In Grünheide darf Tesla derweil jährlich bis zu 1,4 Millionen Kubikmeter
Grundwasser verbrauchen. Die Tesla-Fabrik liegt teilweise im
Wasserschutzgebiet, immer wieder kommt es auf dem Fabrikgelände zu
Havarien. Die jetzt erlaubte Fördermenge ist Ergebnis eines neuen
Wasservertrages, zu dem sich Tesla erst nach massiven Protesten
bereiterklärt hat.
Gänzlich in den Schatten gestellt werden diese Beispiele aber durch den
Wasserverbrauch des Braunkohleabbaus der Leag in der Lausitz. Alleine das
Kraftwerk Jänschwalde entnimmt [3][laut dem Brandenburger
Wirtschaftsministerium etwa 45 Millionen Kubikmeter Grundwasser im Jahr] –
das sind fast 10 Prozent des gesamten Brandenburger Wasserverbrauchs. Und
die zehn größten Brandenburger Industriestandorte verbrauchen 109 Millionen
Kubikmeter Wasser – und damit in etwa so viel, wie alle Einwohner:innen
Brandenburgs zusammen.
## Klassenkampf und Wassergerechtigkeit verbinden
Die Beispiele zeigen: Wasser wird im stetig trockener werdenden Berlin und
Brandenburg zu einem umkämpften Gut. Bisher ist das Thema Wasserknappheit
allerdings ein nerdiges Thema, das in kleinen Bürgerinitiativen,
Umweltschutzverbänden und parlamentarischen Fachgremien behandelt wird.

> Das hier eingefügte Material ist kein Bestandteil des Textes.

import Summits.QuantumFields.YangMills.Theses.ParabolicTrajectory
import Literature.MathematicalPhysics.QuantumFieldTheory.BalabanBanachStep
import Summits.QuantumFields.YangMills.Theorems.ParabolicTrajectoryLatticeGapOnTrajectoryScalingDefs

/-!
# Route `ParabolicTrajectory`, crux `LatticeGapOnTrajectory` (stmt-QuantumFields-10523), line `trajectory-gap-scaling`:
# stub `stub_gapScaling`

`stub_gapScaling : GapScaling` — the covariance bookkeeping ("gap scaling") of the line.

Statement: for a realisation `S : BalabanBanachStep G r M'` with ODD block factor `M'`, unit-scale
normalisations bounded away from zero (`c₀ ≤ |S.c g σ|` on `(0, g₀]`) and a region `U` of effective
theories clustering uniformly at rate `m` (`ClustersOn S U m`), every sequence of bare couplings `g k`
whose Wilson orbit stays in the chart for `j k` steps and then sits in `U` (eventually in `k`) has
block-clustering fine Wilson theories `BlockClustering r (betaOf ∘ g) M' j m`.

Proof: the certificate bounds `|S.expect (F^[j k] p₀) (2T+1) 2 σ ![f, τ_t f']|` at the orbit point;
iterated exact RG covariance `BalabanBanachStep.expect_iterate` rewrites this as `S.expect p₀` on the
torus of `M'^(j k)(2T+1)` sites with `j k`-fold `blockDilate`d test functions; since `M'` is odd,
`M'^(j k)(2T+1) = 2L+1` with `L = (M'^(j k)(2T+1) - 1)/2`, and the Wilson identification
`expect_wilson` turns it into `wilsonCentredSchwinger r.ρ (betaOf (g k)) L (c (g k))`; the centred
Wilson functions are multilinear in the normalisations (`smearedLatticeField` is linear in `c`), so the
unit-normalised function is the `c`-normalised one divided by `c (σ 0) c (σ 1)`, whose absolute value
is at least `c₀ c₁`; the constant becomes `C / (c₀ c₁)`.
-/

open scoped SchwartzMap
open MeasureTheory Filter Topology
open Literature.MathematicalPhysics.QuantumFieldTheory Literature.MathematicalPhysics.QuantumLattice
open Summit.QuantumFields.YangMills.Theses.ParabolicTrajectory

noncomputable section

namespace Summit.QuantumFields.YangMills.Cruxes.LatticeGapOnTrajectory.TrajectoryGapScaling

/-! ## Proof of the stub -/

section Helpers

-- adapted from Summits/QuantumFields/YangMills/Cruxes/LatticeGapOnTrajectory/Triage1Checks.lean
-- (`odd_block_factor_exact`)
/-- For an odd block factor `M`, the fine torus of `M^j (2T+1)` sites is an odd torus `2L+1`
with `L = (M^j (2T+1) - 1) / 2` (the side on which `expect_wilson` speaks). -/
private theorem gapScaling_odd_torus (M j T : ℕ) (hM : Odd M) :
    M ^ j * (2 * T + 1) = 2 * ((M ^ j * (2 * T + 1) - 1) / 2) + 1 := by
  have hodd : Odd (M ^ j * (2 * T + 1)) := (hM.pow).mul (odd_two_mul_add_one T)
  obtain ⟨n, hn⟩ := hodd
  omega

/-- The smeared lattice field is linear in its multiplicative normalisation:
`Φ_{a,c}(f) = c · Φ_{a,1}(f)`. -/
private theorem gapScaling_smeared_mul {G : Type} [MeasurableSpace G] (O : LGConfig 4 G → ℝ)
    (Λ : Finset (Literature.Probability.LatticeModels.Site 4)) (a c m' : ℝ)
    (f : 𝓢(EuclideanSpace ℝ (Fin 4), ℝ)) (U : LGConfig 4 G) :
    smearedLatticeField O Λ a c m' f U = c * smearedLatticeField O Λ a 1 m' f U := by
  unfold smearedLatticeField
  ring

/-- The division step: `c₀ ≤ |a|`, `c₁ ≤ |b|` (`c₀, c₁ > 0`) and `|a b w| ≤ C e` give
`|w| ≤ (C / (c₀ c₁)) e`. -/
private theorem gapScaling_div_bound {a b w C e c₀ c₁ : ℝ} (hc₀ : 0 < c₀) (hc₁ : 0 < c₁)
    (ha : c₀ ≤ |a|) (hb : c₁ ≤ |b|) (h : |a * b * w| ≤ C * e) :
    |w| ≤ C / (c₀ * c₁) * e := by
  rw [abs_mul, abs_mul] at h
  have h1 : c₀ * c₁ * |w| ≤ |a| * |b| * |w| :=
    mul_le_mul_of_nonneg_right (mul_le_mul ha hb hc₁.le (abs_nonneg _)) (abs_nonneg _)
  rw [div_mul_eq_mul_div, le_div_iff₀ (mul_pos hc₀ hc₁)]
  linarith [h1.trans h]

variable {G : Type} [Group G] [TopologicalSpace G] [IsTopologicalGroup G] [CompactSpace G]
  [MeasurableSpace G] [BorelSpace G]

/-- Multilinearity of the centred Wilson `n`-point function in the normalisations:
`W_c = (∏ i, c (σ i)) · W_1`. -/
private theorem gapScaling_wilson_mul {N : ℕ} (ρ : G →* Matrix (Fin N) (Fin N) ℂ) (β : ℝ)
    (L : ℕ) (c : YMSpecies G → ℝ) (n : ℕ) (σ : Fin n → YMSpecies G)
    (f : Fin n → 𝓢(EuclideanSpace ℝ (Fin 4), ℝ)) :
    wilsonCentredSchwinger ρ β L c n σ f =
      (∏ i, c (σ i)) * wilsonCentredSchwinger ρ β L (fun _ => 1) n σ f := by
  unfold wilsonCentredSchwinger
  rw [← integral_const_mul]
  congr 1
  funext U
  rw [← Finset.prod_mul_distrib]
  exact Finset.prod_congr rfl fun i _ => gapScaling_smeared_mul _ _ _ _ _ _ _

end Helpers

/-- **Gap scaling (stub 3 of line `trajectory-gap-scaling`).** If the effective theories cluster
at rate `m` uniformly on `U` (`ClustersOn S U m`) and, eventually in `k`, the Wilson orbit of the
bare coupling `g k` stays in the chart for `j k` steps and then sits in `U`, then the fine Wilson
theories at `betaOf (g k)` block-cluster at rate `m` per `M'^(j k)` sites with unit
normalisations (`BlockClustering`). Proof: exact RG covariance `expect_iterate` moves the
certificate's bound from the torus `2T+1` of the effective theory to the torus `M'^(j k)(2T+1)`
of the starting Wilson point with `j k`-fold block-dilated test functions; `M'` odd makes this an
odd torus `2L+1`, where `expect_wilson` identifies `expect` with
`wilsonCentredSchwinger r.ρ (betaOf (g k)) L (c (g k))`; multilinearity in `c` and the lower
bounds `c₀ ≤ |c g (σ 0)|`, `c₁ ≤ |c g (σ 1)|` give the unit-normalised bound with constant
`C / (c₀ c₁)`. -/
theorem stub_gapScaling : GapScaling := by
  intro G _ _ _ _ _ _ r M' S U m hM' hc hclust g j hgj σ f f' hf hf'
  obtain ⟨C, T₁, hC⟩ := hclust σ f f' hf hf'
  obtain ⟨c₀, hc₀, hc₀le⟩ := hc (σ 0)
  obtain ⟨c₁, hc₁, hc₁le⟩ := hc (σ 1)
  refine ⟨C / (c₀ * c₁), T₁, ?_⟩
  filter_upwards [hgj] with k hk T hT t ht1 htT
  obtain ⟨hg, hchart, hU⟩ := hk
  -- the in-chart history in the form consumed by `expect_iterate`
  have hp : ∀ i < j k, (S.F^[i] (g k, S.yW (g k))).1 ∈ Set.Icc 0 S.δ ∧
      ‖(S.F^[i] (g k, S.yW (g k))).2‖ ≤ S.R := fun i hi =>
    have h := Set.mem_prod.1 (hchart i hi.le)
    ⟨h.1, mem_closedBall_zero_iff.1 h.2⟩
  -- the certificate's bound at the orbit point, transported to the fine Wilson theory
  have hb := hC _ hU T hT t ht1 htT
  rw [S.expect_iterate _ (j k) hp (2 * T + 1) 2 σ, gapScaling_odd_torus M' (j k) T hM',
    S.expect_wilson (g k) hg, gapScaling_wilson_mul, Fin.prod_univ_two] at hb
  have hvec : (fun i => (blockDilate M')^[j k] (![f, timeShiftTest 4 (t : ℝ) f'] i)) =
      ![(blockDilate M')^[j k] f, (blockDilate M')^[j k] (timeShiftTest 4 (t : ℝ) f')] := by
    funext i
    fin_cases i <;> rfl
  rw [hvec] at hb
  exact gapScaling_div_bound hc₀ hc₁ (hc₀le _ hg) (hc₁le _ hg) hb

end Summit.QuantumFields.YangMills.Cruxes.LatticeGapOnTrajectory.TrajectoryGapScaling

end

Mit
dem Spreefestival, das noch bis Sonntag in Cottbus stattfindet, wollen
Klimaaktivist:innen das ändern.
„Wir wollen eine Wassergerechtigkeitsbewegung entlang der Spree aufbauen –
und dafür die Themen Klassenkampf und Wassergerechtigkeit verknüpfen“, sagt
Pressesprecherin Rebekka Schwarzbach der taz. Drei Tage lang wollen die
Aktivist:innen auf einem Zeltcamp über Wasser als Verteilungsfrage
diskutieren. Das Ziel: nach dem Vorbild der Gruppe „[4][Aufstände der Erde“
in Frankreich] eine breite Wasserbewegung aufzubauen, die die verschiedenen
lokalen Konflikte ums Wasser zusammenführt und zuspitzt.
Unter den Teilnehmenden sind so ziemlich alle Gruppen, die zum Thema aktiv
sind: Neben traditionellen Umweltgruppen sind das etwa Tesla den Hahn
abdrehen oder die Aktivist:innen der Unfreiwilligen Feuerwehr, die das
Kohlekraftwerk Jänschwalde blockiert haben. Auch [5][die neue Berliner
Initiative SOS Spree] ist vertreten, ein Zusammenschluss linker Gruppen,
der am 13. Juni im Treptower Park einen ersten Aktionstag plant – unter
anderem mit einer künstlerischen Prozessinszenierung, bei der die Rechte
der Spree gegenüber der Leag eingeklagt werden sollen.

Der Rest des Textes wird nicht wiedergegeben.